If you are looking for good winter tyres ask your dealer about Nokian and in particular their Hakkapellita which is probably the best all weather tyre on the market, and it's studable.


----------



## buffallobill (Sep 28, 2007)

apxc15 said:


> I worked in the tyre trade for a number of years and tyre technology has always interested me.
> How sad is that 8O
> 
> Pete


very fortunate for us though


----------



## Wupert (Aug 6, 2007)

*Re: M+S*



teemyob said:


> Hello,
> 
> As the other poster suggested mud and snow. HOWEVER, as with any tyre M+S tyres vary in grip. As an example Michelin Agilis 51's are good in both mud and snow, along with everyday rain. Goodyear Cargo Vectors are so poor in my opinion they are dangerous.
> 
> ...


Whenever it says M & S it means average in both.


----------



## apxc15 (Dec 1, 2007)

*Re: M+S*

Trev.[/quote]

Whenever it says M & S it means average in both.[/quote]

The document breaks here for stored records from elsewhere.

import Mathlib
import HarnessLib

/-!
# Route ClusUniversalCertificate — path `coord` on the crux `UniversalCertAll` (stmt-PneNP-19683): the objects (mixed block sizes)
(rung F-N1, cell pnp-ideate, planner p1 g6; registered skeleton HOME/pnp-ideate-p1/lines/layer.lean v6 sha16 ed80fa781593c29a, second path
`coord`, card lines/coord.md; stubs `stub_transfer` (M), `stub_inv` (M), `stub_cBook` (M), `stub_slice` (M–L) WANTED for provers on STATUS
08:49Z; `stub_cllZeroRare` is the XL conjecture)

The objects of p1's path `coord` VERBATIM (`acodim`, `dsum`, `bsize`, `zcount`, `wcount`, `UCMix`, `UCMixDim`, `IsCLayerFamily`, `CLayerIneq`,
`slice`, `BZP`, `GZeroRare`; the skeleton declares them in `Summit.PneNP.PneNP.Cruxes.UniversalCertAll.Coord`, here under the Theorems namespace
`…Theorems.ClusCoord` with the same short names and bodies) and the skeleton's sorry-free pieces: the base `ucMixDim_zero` and the induction on
the total dimension `ucMixDim_all` with the four stub statements as explicit hypotheses.

COORDINATE PEELING WITH MIXED BLOCK SIZES (p1's card): the space is `Fin M → ZMod 2`, a block map `blk : Fin M → Fin n` says which block each
coordinate belongs to, and `UCMix M n blk Y : Σ_{y∈Y} (dim_Y y − Σ_j (bsize j − 1)) ≤ Σ_j 2^{bsize j}·#{y ∈ Y : block j of y = 0}` (for constant
block size `m` this is the crux: `stub_transfer`).  Induct on `M` by deleting ONE coordinate `i`: a coordinate layer family transfers the members'
certificates (`stub_cBook`); the two slices `{y_i = c}` lose at most one dimension per point (`stub_slice`, the FREE STEP whenever `W_i ≤ Z_{blk i}`);
block-zero-preserving linear automorphisms preserve the certificate (`stub_inv`); what remains is the conjecture `stub_cllZeroRare` on ZERO-RARE sets.

ROUTE-INDEPENDENT (no `Theses` import; the composition with the route decl is the registered skeleton's `UniversalCertAll_of_coord` = `stub_transfer`
applied to `ucMixDim_all …`).  HONEST FRAMING: objects + sorry-free bookkeeping for an OPEN crux of route ClusUniversalCertificate; the load-bearing
stub `stub_cllZeroRare` is OPEN and XL; FRONTIER rung F-N1 — nothing here bears on P vs NP.
-/

set_option linter.dupNamespace false -- `Summit.PneNP.PneNP.…`: summit = sub-problem name (D-0017 single-conjunct layout)

namespace Summit.PneNP.PneNP.Theorems.ClusCoord

open Finset

/-- affine codimension inside `Y ⊆ 𝔽₂^M` of the largest flat through `y` contained in `Y` (mirror of `codimY`). -/
noncomputable def acodim (M : ℕ) (Y : Finset (Fin M → ZMod 2)) (y : Fin M → ZMod 2) : ℕ :=
  sInf {c : ℕ | ∃ A : AffineSubspace (ZMod 2) (Fin M → ZMod 2), y ∈ A ∧ (∀ z ∈ A, z ∈ Y) ∧
    M ≤ Module.finrank (ZMod 2) A.direction + c}

/-- `D(Y) = Σ_{y∈Y} dim_Y(y)`. -/
noncomputable def dsum (M : ℕ) (Y : Finset (Fin M → ZMod 2)) : ℤ :=
  ∑ y ∈ Y, ((M : ℤ) - (acodim M Y y : ℤ))

/-- number of coordinates in block `j`. -/
def bsize {M n : ℕ} (blk : Fin M → Fin n) (j : Fin n) : ℕ := (univ.filter fun i => blk i = j).card

/-- `Z_j(Y)`: points whose block `j` vanishes. -/
noncomputable def zcount {M n : ℕ} (blk : Fin M → Fin n) (j : Fin n) (Y : Finset (Fin M → ZMod 2)) : ℕ :=
  (Y.filter fun y => ∀ i, blk i = j → y i = 0).card

/-- `W_i(Y)`: points whose block `blk i` equals the unit vector `e_i`. -/
noncomputable def wcount {M n : ℕ} (blk : Fin M → Fin n) (i : Fin M) (Y : Finset (Fin M → ZMod 2)) : ℕ :=
  (Y.filter fun y => y i = 1 ∧ ∀ i', blk i' = blk i → i' ≠ i → y i' = 0).card

/-- the universal certificate with MIXED block sizes. -/
def UCMix (M n : ℕ) (blk : Fin M → Fin n) (Y : Finset (Fin M → ZMod 2)) : Prop :=
  ∑ y ∈ Y, (((M : ℤ) - (acodim M Y y : ℤ)) - ∑ j : Fin n, ((bsize blk j : ℤ) - 1)) ≤
    ∑ j : Fin n, (2 : ℤ) ^ (bsize blk j) * (zcount blk j Y : ℤ)

/-- all block maps and all sets in total dimension `M`. -/
def UCMixDim (M : ℕ) : Prop := ∀ n : ℕ, ∀ blk : Fin M → Fin n, ∀ Y : Finset (Fin M → ZMod 2), UCMix M n blk Y

/-- `L` is a COORDINATE LAYER FAMILY for `(Y, i)`: each `x ∈ 𝔽₂^M` lies in as many members as `Y` has points over `x`
(0, 1 or 2) under deletion of coordinate `i`. -/
def IsCLayerFamily {M : ℕ} (Y : Finset (Fin (M + 1) → ZMod 2)) (i : Fin (M + 1))
    (L : List (Finset (Fin M → ZMod 2))) : Prop :=
  ∀ x : Fin M → ZMod 2, (L.filter fun S => x ∈ S).length = (Y.filter fun y => Fin.removeNth i y = x).card

/-- the COORDINATE LAYER INEQUALITY `D(Y) ≤ Σ_{S∈L} D(S) + |Y| + 2^{bsize k − 1}(Z_k(Y) − W_i(Y))`, `k = blk i`. -/
def CLayerIneq (M n : ℕ) (blk : Fin (M + 1) → Fin n) (Y : Finset (Fin (M + 1) → ZMod 2)) (i : Fin (M + 1))
    (L : List (Finset (Fin M → ZMod 2))) : Prop :=
  dsum (M + 1) Y ≤ (L.map (dsum M)).sum + (Y.card : ℤ) +
    (2 : ℤ) ^ (bsize blk (blk i) - 1) * ((zcount blk (blk i) Y : ℤ) - (wcount blk i Y : ℤ))

/-- the `c`-slice of `Y` along coordinate `i`, as a subset of `𝔽₂^M`. -/
noncomputable def slice {M : ℕ} (Y : Finset (Fin (M + 1) → ZMod 2)) (i : Fin (M + 1)) (c : ZMod 2) :
    Finset (Fin M → ZMod 2) :=
  (Y.filter fun y => y i = c).image (Fin.removeNth i)

/-- a linear automorphism PRESERVING BLOCK-ZERO PATTERNS (e.g. `GL` acting on one block): it preserves affine dimensions and
every `Z_j`, hence `UCMix` (`stub_inv`); it lets the deleted direction be ANY nonzero vector of a block, not just a unit vector. -/
def BZP {M n : ℕ} (blk : Fin M → Fin n) (g : (Fin M → ZMod 2) ≃ₗ[ZMod 2] (Fin M → ZMod 2)) : Prop :=
  ∀ y : Fin M → ZMod 2, ∀ j : Fin n, (∀ i, blk i = j → g y i = 0) ↔ (∀ i, blk i = j → y i = 0)

/-- ZERO-RARE (up to block-zero-preserving automorphisms): no admissible change of coordinates makes some unit vector `e_i` at most
as frequent as `0` in its block — i.e. in every block `0` is STRICTLY the rarest value.  These are the only sets where the
induction step is not free. -/
def GZeroRare {M n : ℕ} (blk : Fin M → Fin n) (Y : Finset (Fin M → ZMod 2)) : Prop :=
  ∀ g : (Fin M → ZMod 2) ≃ₗ[ZMod 2] (Fin M → ZMod 2), BZP blk g →
    ∀ i : Fin M, zcount blk (blk i) (Y.image fun y => g y) < wcount blk i (Y.image fun y => g y)

/-- base of the induction: total dimension 0. -/
theorem ucMixDim_zero : UCMixDim 0 := by
  intro n blk Y
  unfold UCMix
  have hb : ∀ j : Fin n, bsize blk j = 0 := by
    intro j; unfold bsize; simp
  have hz : ∀ j : Fin n, zcount blk j Y = Y.card := by
    intro j; unfold zcount
    congr 1
    apply Finset.filter_true_of_mem
    intro y _ i; exact Fin.elim0 i
  have ha : ∀ y ∈ Y, acodim 0 Y y = 0 := by
    intro y hy
    unfold acodim
    apply Nat.eq_zero_of_le_zero
    apply Nat.sInf_le
    refine ⟨⊤, AffineSubspace.mem_top _ _ _, ?_, by simp⟩
    intro z _
    have : z = y := Subsingleton.elim z y
    rw [this]; exact hy
  have hl : ∑ y ∈ Y, ((((0 : ℕ) : ℤ) - (acodim 0 Y y : ℤ)) - ∑ j : Fin n, ((bsize blk j : ℤ) - 1)) =
      ∑ y ∈ Y, (n : ℤ) := by
    apply Finset.sum_congr rfl
    intro y hy
    rw [ha y hy]; simp [hb]
  rw [hl]
  simp only [hb, hz, pow_zero, one_mul, Finset.sum_const, Finset.card_univ, Fintype.card_fin]
  rw [nsmul_eq_mul, nsmul_eq_mul, mul_comm]

/-- Strong form of the induction: every total dimension. -/
theorem ucMixDim_all (h₁ : ∀ M n blk Y i L, IsCLayerFamily Y i L → CLayerIneq M n blk Y i L →
      (∀ S ∈ L, UCMix M n (blk ∘ Fin.succAbove i) S) → UCMix (M + 1) n blk Y)
    (h₂ : ∀ M (Y : Finset (Fin (M + 1) → ZMod 2)) i, IsCLayerFamily Y i [slice Y i 0, slice Y i 1] ∧
      dsum (M + 1) Y ≤ dsum M (slice Y i 0) + dsum M (slice Y i 1) + (Y.card : ℤ))
    (h₃ : ∀ M n blk (Y : Finset (Fin (M + 1) → ZMod 2)), GZeroRare blk Y →
      ∃ g : (Fin (M + 1) → ZMod 2) ≃ₗ[ZMod 2] (Fin (M + 1) → ZMod 2), BZP blk g ∧
        ∃ i L, IsCLayerFamily (Y.image fun y => g y) i L ∧ CLayerIneq M n blk (Y.image fun y => g y) i L)
    (h₄ : ∀ M n blk (Y : Finset (Fin M → ZMod 2)) (g : (Fin M → ZMod 2) ≃ₗ[ZMod 2] (Fin M → ZMod 2)),
      BZP blk g → UCMix M n blk (Y.image fun y => g y) → UCMix M n blk Y) :
    ∀ M : ℕ, UCMixDim M := by
  intro M
  induction M with
  | zero => exact ucMixDim_zero
  | succ M ih =>
    intro n blk Y
    -- the free step on a set `Y'` with a coordinate `i` where `e_i` is at most as frequent as `0`
    have free : ∀ (Y' : Finset (Fin (M + 1) → ZMod 2)) (i : Fin (M + 1)),
        wcount blk i Y' ≤ zcount blk (blk i) Y' → UCMix (M + 1) n blk Y' := by
      intro Y' i hi
      obtain ⟨hfam, hloss⟩ := h₂ M Y' i
      refine h₁ M n blk Y' i [slice Y' i 0, slice Y' i 1] hfam ?_ (fun S _ => ih n (blk ∘ Fin.succAbove i) S)
      unfold CLayerIneq
      have hzw : ((wcount blk i Y' : ℕ) : ℤ) ≤ ((zcount blk (blk i) Y' : ℕ) : ℤ) := by exact_mod_cast hi
      have hpow : (0 : ℤ) ≤ (2 : ℤ) ^ (bsize blk (blk i) - 1) := by positivity
      have hnn := mul_nonneg hpow (sub_nonneg.mpr hzw)
      simp only [List.map_cons, List.map_nil, List.sum_cons, List.sum_nil, add_zero]
      linarith
    by_cases hfree : ∃ g : (Fin (M + 1) → ZMod 2) ≃ₗ[ZMod 2] (Fin (M + 1) → ZMod 2), BZP blk g ∧
        ∃ i : Fin (M + 1), wcount blk i (Y.image fun y => g y) ≤ zcount blk (blk i) (Y.image fun y => g y)
    · obtain ⟨g, hg, i, hi⟩ := hfree
      exact h₄ (M + 1) n blk Y g hg (free _ i hi)
    · have hzr : GZeroRare blk Y := by
        intro g hg i
        by_contra hlt
        exact hfree ⟨g, hg, i, not_lt.mp hlt⟩
      obtain ⟨g, hg, i, L, hfam, hineq⟩ := h₃ M n blk Y hzr
      exact h₄ (M + 1) n blk Y g hg (h₁ M n blk _ i L hfam hineq (fun S _ => ih n (blk ∘ Fin.succAbove i) S))

end Summit.PneNP.PneNP.Theorems.ClusCoord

Don't agree with that statement.
Mud and Snow have similar effects on tyre performance in that they both compact within the tread void, and thus reduce grip. 
However the ability of the tyre to self clean is the important feature, not just the higher negative void, some are better at it than others and this is down to tread design and compound.

Pete


----------



## teemyob (Nov 22, 2005)

*Wear*



apxc15 said:


> I worked in the tyre trade for a number of years and tyre technology has always interested me.
> How sad is that 8O
> 
> Pete
> ...


Again down to opinion, we tried a set of Nokian WR's despite the tyretest opinions that it wore worringly fast. Boy did they, 12,000 miles and they were down to the shoulder tread.

As for the Hakkapelita, maybe they are better.

Trev.


----------



## Wupert (Aug 6, 2007)

*Re: M+S*



apxc15 said:


> Trev.


Whenever it says M & S it means average in both.[/quote]

Don't agree with that statement.
Mud and Snow have similar effects on tyre performance in that they both compact within the tread void, and thus reduce grip. 
However the ability of the tyre to self clean is the important feature, not just the higher negative void, some are better at it than others and this is down to tread design and compound.

Pete[/quote]

Try an M & S in Austria where I live for the 6 winter months of the year.

Not a patch on a proper snow/winter tyre and the M & S mark is not even legally accepted.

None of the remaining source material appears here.